## Task description
After locating the line with "HONEST LABEL: HC_CM" in the data that follows, return it and every later line exactly, up to and including the line with "278 (1987), §1.3–1.4.".

Saved entries
-=-=-=-=-

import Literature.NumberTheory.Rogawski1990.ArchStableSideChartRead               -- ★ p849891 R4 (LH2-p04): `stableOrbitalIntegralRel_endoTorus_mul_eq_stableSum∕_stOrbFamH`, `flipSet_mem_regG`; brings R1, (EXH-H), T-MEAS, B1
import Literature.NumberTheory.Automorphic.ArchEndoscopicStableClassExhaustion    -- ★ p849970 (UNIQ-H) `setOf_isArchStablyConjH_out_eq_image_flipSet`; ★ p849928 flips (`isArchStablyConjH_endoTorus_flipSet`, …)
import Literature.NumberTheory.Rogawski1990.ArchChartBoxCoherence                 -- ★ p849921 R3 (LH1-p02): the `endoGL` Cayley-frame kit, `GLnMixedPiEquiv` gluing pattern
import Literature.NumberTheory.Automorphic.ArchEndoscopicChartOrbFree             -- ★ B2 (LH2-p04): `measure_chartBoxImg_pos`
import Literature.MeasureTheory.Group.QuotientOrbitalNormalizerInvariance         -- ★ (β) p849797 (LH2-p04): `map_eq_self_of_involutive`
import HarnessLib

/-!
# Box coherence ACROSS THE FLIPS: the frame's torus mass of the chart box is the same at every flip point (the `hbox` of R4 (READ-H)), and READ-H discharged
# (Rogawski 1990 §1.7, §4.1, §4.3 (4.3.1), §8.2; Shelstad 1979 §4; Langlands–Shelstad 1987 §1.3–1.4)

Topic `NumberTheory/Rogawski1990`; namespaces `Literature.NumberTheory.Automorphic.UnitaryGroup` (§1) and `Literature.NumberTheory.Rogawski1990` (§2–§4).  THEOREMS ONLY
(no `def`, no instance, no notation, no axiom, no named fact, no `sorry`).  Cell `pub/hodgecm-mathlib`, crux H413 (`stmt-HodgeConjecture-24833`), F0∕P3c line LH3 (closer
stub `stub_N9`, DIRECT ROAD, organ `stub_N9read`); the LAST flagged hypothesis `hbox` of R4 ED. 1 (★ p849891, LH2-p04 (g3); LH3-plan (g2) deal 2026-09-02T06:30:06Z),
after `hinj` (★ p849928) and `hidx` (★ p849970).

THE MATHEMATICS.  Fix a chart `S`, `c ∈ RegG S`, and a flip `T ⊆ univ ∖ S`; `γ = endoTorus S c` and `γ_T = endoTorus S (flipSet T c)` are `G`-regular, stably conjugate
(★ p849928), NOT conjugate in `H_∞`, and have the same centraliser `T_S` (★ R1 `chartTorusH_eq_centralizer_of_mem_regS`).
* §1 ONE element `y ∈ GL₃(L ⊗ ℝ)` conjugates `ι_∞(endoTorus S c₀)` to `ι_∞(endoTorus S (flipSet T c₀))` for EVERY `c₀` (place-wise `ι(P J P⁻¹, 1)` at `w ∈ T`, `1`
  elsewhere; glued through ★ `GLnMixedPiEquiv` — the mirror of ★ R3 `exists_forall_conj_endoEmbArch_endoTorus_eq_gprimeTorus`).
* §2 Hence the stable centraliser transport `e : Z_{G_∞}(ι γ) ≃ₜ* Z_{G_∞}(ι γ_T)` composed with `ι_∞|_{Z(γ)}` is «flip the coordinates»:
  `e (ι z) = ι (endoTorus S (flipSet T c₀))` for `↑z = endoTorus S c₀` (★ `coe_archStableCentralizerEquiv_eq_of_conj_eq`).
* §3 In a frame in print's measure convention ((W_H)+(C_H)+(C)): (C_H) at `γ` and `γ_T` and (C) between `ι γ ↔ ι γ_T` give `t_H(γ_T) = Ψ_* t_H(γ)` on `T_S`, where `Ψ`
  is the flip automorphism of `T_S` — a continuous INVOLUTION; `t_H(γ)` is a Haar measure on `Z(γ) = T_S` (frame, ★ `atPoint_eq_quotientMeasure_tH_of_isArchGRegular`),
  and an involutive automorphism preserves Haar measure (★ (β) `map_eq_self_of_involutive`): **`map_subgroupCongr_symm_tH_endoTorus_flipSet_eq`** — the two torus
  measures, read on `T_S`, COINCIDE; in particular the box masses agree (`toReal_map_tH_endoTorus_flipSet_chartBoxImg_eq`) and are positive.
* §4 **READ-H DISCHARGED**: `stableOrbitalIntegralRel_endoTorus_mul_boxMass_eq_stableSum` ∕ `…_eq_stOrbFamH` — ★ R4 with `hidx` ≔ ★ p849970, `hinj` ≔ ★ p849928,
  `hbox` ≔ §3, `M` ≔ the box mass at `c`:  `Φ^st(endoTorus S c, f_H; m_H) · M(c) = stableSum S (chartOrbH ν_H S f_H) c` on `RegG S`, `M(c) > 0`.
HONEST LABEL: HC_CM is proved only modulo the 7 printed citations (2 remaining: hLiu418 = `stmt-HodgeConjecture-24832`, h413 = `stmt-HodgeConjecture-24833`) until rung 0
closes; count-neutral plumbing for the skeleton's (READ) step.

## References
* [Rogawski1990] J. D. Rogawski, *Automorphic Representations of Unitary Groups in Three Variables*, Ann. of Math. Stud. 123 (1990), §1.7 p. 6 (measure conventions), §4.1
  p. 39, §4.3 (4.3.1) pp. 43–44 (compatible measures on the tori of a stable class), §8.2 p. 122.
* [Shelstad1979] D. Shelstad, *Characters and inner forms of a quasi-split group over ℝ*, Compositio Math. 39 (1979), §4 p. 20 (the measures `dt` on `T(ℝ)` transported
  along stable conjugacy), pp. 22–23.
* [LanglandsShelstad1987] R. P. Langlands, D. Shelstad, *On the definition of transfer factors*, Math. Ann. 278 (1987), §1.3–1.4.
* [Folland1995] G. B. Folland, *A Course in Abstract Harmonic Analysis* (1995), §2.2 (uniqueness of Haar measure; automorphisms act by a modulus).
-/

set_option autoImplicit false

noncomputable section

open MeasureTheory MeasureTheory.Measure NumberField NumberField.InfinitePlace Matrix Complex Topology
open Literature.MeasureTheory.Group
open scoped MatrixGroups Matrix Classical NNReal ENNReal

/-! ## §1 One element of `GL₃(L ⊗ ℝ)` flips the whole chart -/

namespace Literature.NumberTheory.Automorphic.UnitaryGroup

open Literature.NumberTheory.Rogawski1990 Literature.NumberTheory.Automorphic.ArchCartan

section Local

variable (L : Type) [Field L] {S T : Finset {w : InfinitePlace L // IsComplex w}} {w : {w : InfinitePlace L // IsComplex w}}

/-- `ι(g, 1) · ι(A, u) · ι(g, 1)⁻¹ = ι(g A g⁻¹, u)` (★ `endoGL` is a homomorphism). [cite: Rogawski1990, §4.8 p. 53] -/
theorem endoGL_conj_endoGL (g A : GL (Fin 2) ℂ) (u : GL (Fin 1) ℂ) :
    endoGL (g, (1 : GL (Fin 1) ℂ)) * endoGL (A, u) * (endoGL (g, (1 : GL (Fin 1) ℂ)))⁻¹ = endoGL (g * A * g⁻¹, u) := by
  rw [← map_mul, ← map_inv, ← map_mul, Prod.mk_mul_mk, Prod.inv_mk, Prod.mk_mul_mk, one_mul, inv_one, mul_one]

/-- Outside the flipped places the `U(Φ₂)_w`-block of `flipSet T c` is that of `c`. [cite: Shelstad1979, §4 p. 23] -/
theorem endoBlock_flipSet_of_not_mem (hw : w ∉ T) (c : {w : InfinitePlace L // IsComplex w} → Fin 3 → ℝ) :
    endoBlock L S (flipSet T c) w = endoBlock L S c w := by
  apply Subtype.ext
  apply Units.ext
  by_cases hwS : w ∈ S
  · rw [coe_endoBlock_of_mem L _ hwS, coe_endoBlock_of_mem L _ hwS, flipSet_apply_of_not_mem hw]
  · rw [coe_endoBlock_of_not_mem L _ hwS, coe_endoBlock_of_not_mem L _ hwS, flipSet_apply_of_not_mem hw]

-=-=-=-=-

## Worked solution
HONEST LABEL: HC_CM is proved only modulo the 7 printed citations (2 remaining: hLiu418 = `stmt-HodgeConjecture-24832`, h413 = `stmt-HodgeConjecture-24833`) until rung 0
closes; count-neutral plumbing for the skeleton's (READ) step.

## References
* [Rogawski1990] J. D. Rogawski, *Automorphic Representations of Unitary Groups in Three Variables*, Ann. of Math. Stud. 123 (1990), §1.7 p. 6 (measure conventions), §4.1
  p. 39, §4.3 (4.3.1) pp. 43–44 (compatible measures on the tori of a stable class), §8.2 p. 122.
* [Shelstad1979] D. Shelstad, *Characters and inner forms of a quasi-split group over ℝ*, Compositio Math. 39 (1979), §4 p. 20 (the measures `dt` on `T(ℝ)` transported
  along stable conjugacy), pp. 22–23.
* [LanglandsShelstad1987] R. P. Langlands, D. Shelstad, *On the definition of transfer factors*, Math. Ann. 278 (1987), §1.3–1.4.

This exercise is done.